Content starts
/-- (A) for the witness: `normA ≤ 8(1+e²) + (3/2)·4(1+e²) + (1/5)·4e² < 128`. -/
theorem condA_witness {ε₁ ε₂ : ℝ} (h₁ : |ε₁| ≤ 1) (h₂ : |ε₂| ≤ 1/5) : CondA 128 (witness ε₁ ε₂) := by
  rw [condA_iff]
  have hS := normA_spatialTab
  have hC := normA_temporalCosTab
  have hT := normA_temporalSinTab
  have hn₁ := norm_one_add_I_mul_le h₁
  have hn₂ : ‖Complex.I * (ε₂ : ℂ)‖ ≤ 1/5 := by simpa using h₂
  have he := exp_two_lt
  have hC0 := normA_nonneg temporalCosTab
  have hT0 := normA_nonneg temporalSinTab
  have step1 := normA_add_le (spatialTab + ((1 : ℂ) + Complex.I * ε₁) • temporalCosTab)
    ((Complex.I * ε₂) • temporalSinTab)
  have step2 := normA_add_le spatialTab (((1 : ℂ) + Complex.I * ε₁) • temporalCosTab)
  rw [normA_smul] at step1 step2
  have b1 : ‖(1 : ℂ) + Complex.I * ε₁‖ * normA temporalCosTab ≤ (3/2) * (4 * (1 + Real.exp 2)) :=
    mul_le_mul hn₁ hC hC0 (by norm_num)
  have b2 : ‖Complex.I * (ε₂ : ℂ)‖ * normA temporalSinTab ≤ (1/5) * (4 * Real.exp 2) :=
    mul_le_mul hn₂ hT hT0 (by norm_num)
  unfold witness
  linarith

theorem cos_sub_comm' (a b : ℝ) : Real.cos (a - b) = Real.cos (b - a) := by
  rw [← Real.cos_neg, neg_sub]

/-- the elementary path inequality `1 − cos(x−z) ≤ 2(1−cos(x−y)) + 2(1−cos(y−z))`
(i.e. `|1 − e^{i(a+b)}|² ≤ 2|1−e^{ia}|² + 2|1−e^{ib}|²`). -/
theorem cos_path2 (x y z : ℝ) :
    1 - Real.cos (x - z) ≤ 2 * (1 - Real.cos (x - y)) + 2 * (1 - Real.cos (y - z)) := by
  have hx : x - z = 2 * ((x - y) / 2 + (y - z) / 2) := by ring
  set a := (x - y) / 2 with ha
  set b := (y - z) / 2 with hb
  have h1 : 1 - Real.cos (x - z) = 2 * Real.sin (a + b) ^ 2 := by
    rw [hx, Real.cos_two_mul, Real.cos_sq']; ring
  have h2 : 1 - Real.cos (x - y) = 2 * Real.sin a ^ 2 := by
    rw [show x - y = 2 * a by rw [ha]; ring, Real.cos_two_mul, Real.cos_sq']; ring
  have h3 : 1 - Real.cos (y - z) = 2 * Real.sin b ^ 2 := by
    rw [show y - z = 2 * b by rw [hb]; ring, Real.cos_two_mul, Real.cos_sq']; ring
  rw [h1, h2, h3, Real.sin_add]
  have ca := Real.cos_sq_le_one a
  have cb := Real.cos_sq_le_one b
  nlinarith [mul_self_nonneg (Real.sin a * Real.cos b - Real.cos a * Real.sin b),
    mul_nonneg (sq_nonneg (Real.sin a)) (sub_nonneg.2 cb),
    mul_nonneg (sq_nonneg (Real.sin b)) (sub_nonneg.2 ca)]

/-- length-three chaining with the constants `(2,4,4)` (enough for `c₀ = 1/18`). -/
theorem cos_path3 (x y z t : ℝ) :
    1 - Real.cos (x - t) ≤ 2 * (1 - Real.cos (x - y)) + 4 * (1 - Real.cos (y - z)) +
      4 * (1 - Real.cos (z - t)) := by
  have h1 := cos_path2 x y t
  have h2 := cos_path2 y z t
  linarith

/-- real part of the witness generating function: the twelve cube edges, unit weight each. -/
def S12 (φ : W 2 → ℝ) : ℝ :=
  (1 - Real.cos (φ (1, 0, 0) - φ (0, 0, 0))) + (1 - Real.cos (φ (1, 0, 1) - φ (0, 0, 1))) +
  (1 - Real.cos (φ (1, 1, 0) - φ (0, 1, 0))) + (1 - Real.cos (φ (1, 1, 1) - φ (0, 1, 1))) +
  (1 - Real.cos (φ (0, 1, 0) - φ (0, 0, 0))) + (1 - Real.cos (φ (0, 1, 1) - φ (0, 0, 1))) +
  (1 - Real.cos (φ (1, 1, 0) - φ (1, 0, 0))) + (1 - Real.cos (φ (1, 1, 1) - φ (1, 0, 1))) +
  (1 - Real.cos (φ (0, 0, 1) - φ (0, 0, 0))) + (1 - Real.cos (φ (0, 1, 1) - φ (0, 1, 0))) +
  (1 - Real.cos (φ (1, 0, 1) - φ (1, 0, 0))) + (1 - Real.cos (φ (1, 1, 1) - φ (1, 1, 0)))

theorem genF_witness_re (ε₁ ε₂ : ℝ) (φ : W 2 → ℝ) : (genF (witness ε₁ ε₂) φ).re = S12 φ := by
  simp only [witness, spatialTab, temporalCosTab, temporalSinTab, spatialEdges, temporalEdges,
    List.map_cons, List.map_nil, List.sum_cons, List.sum_nil, genF_add, genF_smul,
    genF_cosTab, genF_sinTab, vx, S12, add_zero, Complex.add_re, Complex.add_im,
    Complex.mul_re, Complex.mul_im, Complex.ofReal_re, Complex.ofReal_im, Complex.I_re, Complex.I_im,
    Complex.one_re, Complex.one_im]
  ring

/-- (C) COERCIVITY of the witness with `c₀ = 1/18` (bit-fixing routing on the cube; every undirected
edge carries weighted load ≤ 18). -/
theorem condC_witness (ε₁ ε₂ : ℝ) : CondC (1/18) (witness ε₁ ε₂) := by
  intro φ
  rw [genF_witness_re]
  simp only [S12, Fintype.sum_prod_type, Fin.sum_univ_two, sub_self, Real.cos_zero]
  have s1 : Real.cos (φ (0, 0, 0) - φ (1, 0, 0)) = Real.cos (φ (1, 0, 0) - φ (0, 0, 0)) := cos_sub_comm' _ _
  have n1 : 0 ≤ 1 - Real.cos (φ (1, 0, 0) - φ (0, 0, 0)) := sub_nonneg.2 (Real.cos_le_one _)
  have s2 : Real.cos (φ (0, 0, 0) - φ (0, 1, 0)) = Real.cos (φ (0, 1, 0) - φ (0, 0, 0)) := cos_sub_comm' _ _
  have n2 : 0 ≤ 1 - Real.cos (φ (0, 1, 0) - φ (0, 0, 0)) := sub_nonneg.2 (Real.cos_le_one _)
  have s3 : Real.cos (φ (0, 0, 0) - φ (0, 0, 1)) = Real.cos (φ (0, 0, 1) - φ (0, 0, 0)) := cos_sub_comm' _ _
  have n3 : 0 ≤ 1 - Real.cos (φ (0, 0, 1) - φ (0, 0, 0)) := sub_nonneg.2 (Real.cos_le_one _)
  have s4 : Real.cos (φ (0, 0, 1) - φ (1, 0, 1)) = Real.cos (φ (1, 0, 1) - φ (0, 0, 1)) := cos_sub_comm' _ _
  have n4 : 0 ≤ 1 - Real.cos (φ (1, 0, 1) - φ (0, 0, 1)) := sub_nonneg.2 (Real.cos_le_one _)
  have s5 : Real.cos (φ (0, 0, 1) - φ (0, 1, 1)) = Real.cos (φ (0, 1, 1) - φ (0, 0, 1)) := cos_sub_comm' _ _
  have n5 : 0 ≤ 1 - Real.cos (φ (0, 1, 1) - φ (0, 0, 1)) := sub_nonneg.2 (Real.cos_le_one _)
  have s6 : Real.cos (φ (0, 1, 0) - φ (1, 1, 0)) = Real.cos (φ (1, 1, 0) - φ (0, 1, 0)) := cos_sub_comm' _ _
  have n6 : 0 ≤ 1 - Real.cos (φ (1, 1, 0) - φ (0, 1, 0)) := sub_nonneg.2 (Real.cos_le_one _)
  have s7 : Real.cos (φ (0, 1, 0) - φ (0, 1, 1)) = Real.cos (φ (0, 1, 1) - φ (0, 1, 0)) := cos_sub_comm' _ _
  have n7 : 0 ≤ 1 - Real.cos (φ (0, 1, 1) - φ (0, 1, 0)) := sub_nonneg.2 (Real.cos_le_one _)
  have s8 : Real.cos (φ (0, 1, 1) - φ (1, 1, 1)) = Real.cos (φ (1, 1, 1) - φ (0, 1, 1)) := cos_sub_comm' _ _
  have n8 : 0 ≤ 1 - Real.cos (φ (1, 1, 1) - φ (0, 1, 1)) := sub_nonneg.2 (Real.cos_le_one _)
  have s9 : Real.cos (φ (1, 0, 0) - φ (1, 1, 0)) = Real.cos (φ (1, 1, 0) - φ (1, 0, 0)) := cos_sub_comm' _ _
  have n9 : 0 ≤ 1 - Real.cos (φ (1, 1, 0) - φ (1, 0, 0)) := sub_nonneg.2 (Real.cos_le_one _)
  have s10 : Real.cos (φ (1, 0, 0) - φ (1, 0, 1)) = Real.cos (φ (1, 0, 1) - φ (1, 0, 0)) := cos_sub_comm' _ _
  have n10 : 0 ≤ 1 - Real.cos (φ (1, 0, 1) - φ (1, 0, 0)) := sub_nonneg.2 (Real.cos_le_one _)
  have s11 : Real.cos (φ (1, 0, 1) - φ (1, 1, 1)) = Real.cos (φ (1, 1, 1) - φ (1, 0, 1)) := cos_sub_comm' _ _
  have n11 : 0 ≤ 1 - Real.cos (φ (1, 1, 1) - φ (1, 0, 1)) := sub_nonneg.2 (Real.cos_le_one _)
  have s12 : Real.cos (φ (1, 1, 0) - φ (1, 1, 1)) = Real.cos (φ (1, 1, 1) - φ (1, 1, 0)) := cos_sub_comm' _ _
  have n12 : 0 ≤ 1 - Real.cos (φ (1, 1, 1) - φ (1, 1, 0)) := sub_nonneg.2 (Real.cos_le_one _)
  have p1 := cos_path2 (φ (0, 0, 0)) (φ (0, 1, 0)) (φ (0, 1, 1))
  have p2 := cos_path2 (φ (0, 0, 0)) (φ (1, 0, 0)) (φ (1, 0, 1))
  have p3 := cos_path2 (φ (0, 0, 0)) (φ (1, 0, 0)) (φ (1, 1, 0))
  have q1 := cos_path3 (φ (0, 0, 0)) (φ (1, 0, 0)) (φ (1, 1, 0)) (φ (1, 1, 1))
  have p4 := cos_path2 (φ (0, 0, 1)) (φ (0, 1, 1)) (φ (0, 1, 0))
  have p5 := cos_path2 (φ (0, 0, 1)) (φ (1, 0, 1)) (φ (1, 0, 0))
  have q2 := cos_path3 (φ (0, 0, 1)) (φ (1, 0, 1)) (φ (1, 1, 1)) (φ (1, 1, 0))
  have p6 := cos_path2 (φ (0, 0, 1)) (φ (1, 0, 1)) (φ (1, 1, 1))
  have p7 := cos_path2 (φ (0, 1, 0)) (φ (0, 0, 0)) (φ (0, 0, 1))
  have p8 := cos_path2 (φ (0, 1, 0)) (φ (1, 1, 0)) (φ (1, 0, 0))
  have q3 := cos_path3 (φ (0, 1, 0)) (φ (1, 1, 0)) (φ (1, 0, 0)) (φ (1, 0, 1))
  have p9 := cos_path2 (φ (0, 1, 0)) (φ (1, 1, 0)) (φ (1, 1, 1))
  have p10 := cos_path2 (φ (0, 1, 1)) (φ (0, 0, 1)) (φ (0, 0, 0))
  have q4 := cos_path3 (φ (0, 1, 1)) (φ (1, 1, 1)) (φ (1, 0, 1)) (φ (1, 0, 0))
  have p11 := cos_path2 (φ (0, 1, 1)) (φ (1, 1, 1)) (φ (1, 0, 1))
  have p12 := cos_path2 (φ (0, 1, 1)) (φ (1, 1, 1)) (φ (1, 1, 0))
  have p13 := cos_path2 (φ (1, 0, 0)) (φ (0, 0, 0)) (φ (0, 0, 1))
  have p14 := cos_path2 (φ (1, 0, 0)) (φ (0, 0, 0)) (φ (0, 1, 0))
  have q5 := cos_path3 (φ (1, 0, 0)) (φ (0, 0, 0)) (φ (0, 1, 0)) (φ (0, 1, 1))
  have p15 := cos_path2 (φ (1, 0, 0)) (φ (1, 1, 0)) (φ (1, 1, 1))
  have p16 := cos_path2 (φ (1, 0, 1)) (φ (0, 0, 1)) (φ (0, 0, 0))
  have q6 := cos_path3 (φ (1, 0, 1)) (φ (0, 0, 1)) (φ (0, 1, 1)) (φ (0, 1, 0))
  have p17 := cos_path2 (φ (1, 0, 1)) (φ (0, 0, 1)) (φ (0, 1, 1))
  have p18 := cos_path2 (φ (1, 0, 1)) (φ (1, 1, 1)) (φ (1, 1, 0))
  have p19 := cos_path2 (φ (1, 1, 0)) (φ (0, 1, 0)) (φ (0, 0, 0))
  have q7 := cos_path3 (φ (1, 1, 0)) (φ (0, 1, 0)) (φ (0, 0, 0)) (φ (0, 0, 1))
  have p20 := cos_path2 (φ (1, 1, 0)) (φ (0, 1, 0)) (φ (0, 1, 1))
  have p21 := cos_path2 (φ (1, 1, 0)) (φ (1, 0, 0)) (φ (1, 0, 1))
  have q8 := cos_path3 (φ (1, 1, 1)) (φ (0, 1, 1)) (φ (0, 0, 1)) (φ (0, 0, 0))
  have p22 := cos_path2 (φ (1, 1, 1)) (φ (0, 1, 1)) (φ (0, 0, 1))
  have p23 := cos_path2 (φ (1, 1, 1)) (φ (0, 1, 1)) (φ (0, 1, 0))
  have p24 := cos_path2 (φ (1, 1, 1)) (φ (1, 0, 1)) (φ (1, 0, 0))
  linarith

/-- THE WITNESS IS ADMISSIBLE (sorry-free): `(U1) ∧ (N) ∧ (A) ∧ (C)` with `r = 2`, `B = 128`,
`c₀ = 1/18`, for all `|ε₁| ≤ 1`, `|ε₂| ≤ 1/5`. -/
theorem witness_admissible {ε₁ ε₂ : ℝ} (h₁ : |ε₁| ≤ 1) (h₂ : |ε₂| ≤ 1/5) :
    Admissible 2 128 (1/18) (witness ε₁ ε₂) :=
  ⟨condU1_witness ε₁ ε₂, condN_witness ε₁ ε₂, condA_witness h₁ h₂, condC_witness ε₁ ε₂⟩

/-- The analytic heart (NEAR-MISS, `sorry`): for the witness family, zeros of `Z` occur at arbitrarily large
`K`, for every lower bound `L₀` on the sizes, with `|ε₁| ≤ 1`, `|ε₂| ≤ 1/5`.
WHAT A PROOF NEEDS (fixed `L`, all soft analysis at fixed `L` except the last point):
(i) `Z = Tr T^M` with `T` trace class on `L²(𝕋^{L²})`, sector decomposition by total charge `Q`;
(ii) the gauge identity above (exact), reducing the `ε₂`-dependence to `e^{iQψ}`;
(iii) for real stiffness the sector tops satisfy `μ₀ > μ₁ > …` (Perron–Frobenius within sectors + a
    rotor-gap estimate), so `Im ψ = log(μ₀/μ₁)` produces an exact modulus tie of two different sectors;
(iv) NON-DEGENERACY: `∂_{ε₁} arg(μ₁/μ₀)(κ(1+iε₁)) − ∂_{ε₁} Re ψ ≠ 0` at the tie (numerically `≈ 1/(4κ_eff²)`;
    for `L = 1` this is an explicit Bessel-function inequality `d/dκ[κ log(I₀(κ)/I₁(κ))] ≠ 0`);
(v) a uniform bound `Σ_{rest} |λ_j|^M ≤ C q^M |λ₀|^M`, `q < 1`, at fixed `(L, K)` and small `ε`;
(vi) degree theory in the `(ε₁, ε₂)` plane for large `M`.
Evidence: j004976 (L = 1 exact sector: ten Newton-certified transversal zeros, κ = 8…128) and j014041–j014043
(L = 2 FULL transfer operator, K = 0.25/0.5/1.0: zeros at M = 172/1478/7459, |ζ| ≤ 2.4e-11, winding −1) —
tables in the §3 docblock.  Obstruction to a Lean proof: (i)–(vi) need spectral theory of compact
non-self-adjoint operators and 2-D degree theory far beyond present Mathlib coverage of this model. -/
def WitnessZeroExists : Prop :=
  ∀ (K₀ : ℝ) (L₀ : ℕ), ∃ K : ℝ, K₀ ≤ K ∧ ∃ ε₁ ε₂ : ℝ, |ε₁| ≤ 1 ∧ |ε₂| ≤ 1/5 ∧
    ∃ (L M : ℕ) (_ : NeZero L) (_ : NeZero M), L₀ ≤ L ∧ L ≤ M ∧ partZ K (witness ε₁ ε₂) L M = 0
Content ends
Beginning with the line holding "have hn₂ : ‖Complex.I" and ending with the line holding "set a := (x - y) / 2 with ha", write out the stretch of material above exactly; add no further lines.

• Response for this exercise:
  have hn₂ : ‖Complex.I * (ε₂ : ℂ)‖ ≤ 1/5 := by simpa using h₂
  have he := exp_two_lt
  have hC0 := normA_nonneg temporalCosTab
  have hT0 := normA_nonneg temporalSinTab
  have step1 := normA_add_le (spatialTab + ((1 : ℂ) + Complex.I * ε₁) • temporalCosTab)
    ((Complex.I * ε₂) • temporalSinTab)
  have step2 := normA_add_le spatialTab (((1 : ℂ) + Complex.I * ε₁) • temporalCosTab)
  rw [normA_smul] at step1 step2
  have b1 : ‖(1 : ℂ) + Complex.I * ε₁‖ * normA temporalCosTab ≤ (3/2) * (4 * (1 + Real.exp 2)) :=
    mul_le_mul hn₁ hC hC0 (by norm_num)
  have b2 : ‖Complex.I * (ε₂ : ℂ)‖ * normA temporalSinTab ≤ (1/5) * (4 * Real.exp 2) :=
    mul_le_mul hn₂ hT hT0 (by norm_num)
  unfold witness
  linarith

theorem cos_sub_comm' (a b : ℝ) : Real.cos (a - b) = Real.cos (b - a) := by
  rw [← Real.cos_neg, neg_sub]

/-- the elementary path inequality `1 − cos(x−z) ≤ 2(1−cos(x−y)) + 2(1−cos(y−z))`
(i.e. `|1 − e^{i(a+b)}|² ≤ 2|1−e^{ia}|² + 2|1−e^{ib}|²`). -/
theorem cos_path2 (x y z : ℝ) :
    1 - Real.cos (x - z) ≤ 2 * (1 - Real.cos (x - y)) + 2 * (1 - Real.cos (y - z)) := by
  have hx : x - z = 2 * ((x - y) / 2 + (y - z) / 2) := by ring
  set a := (x - y) / 2 with ha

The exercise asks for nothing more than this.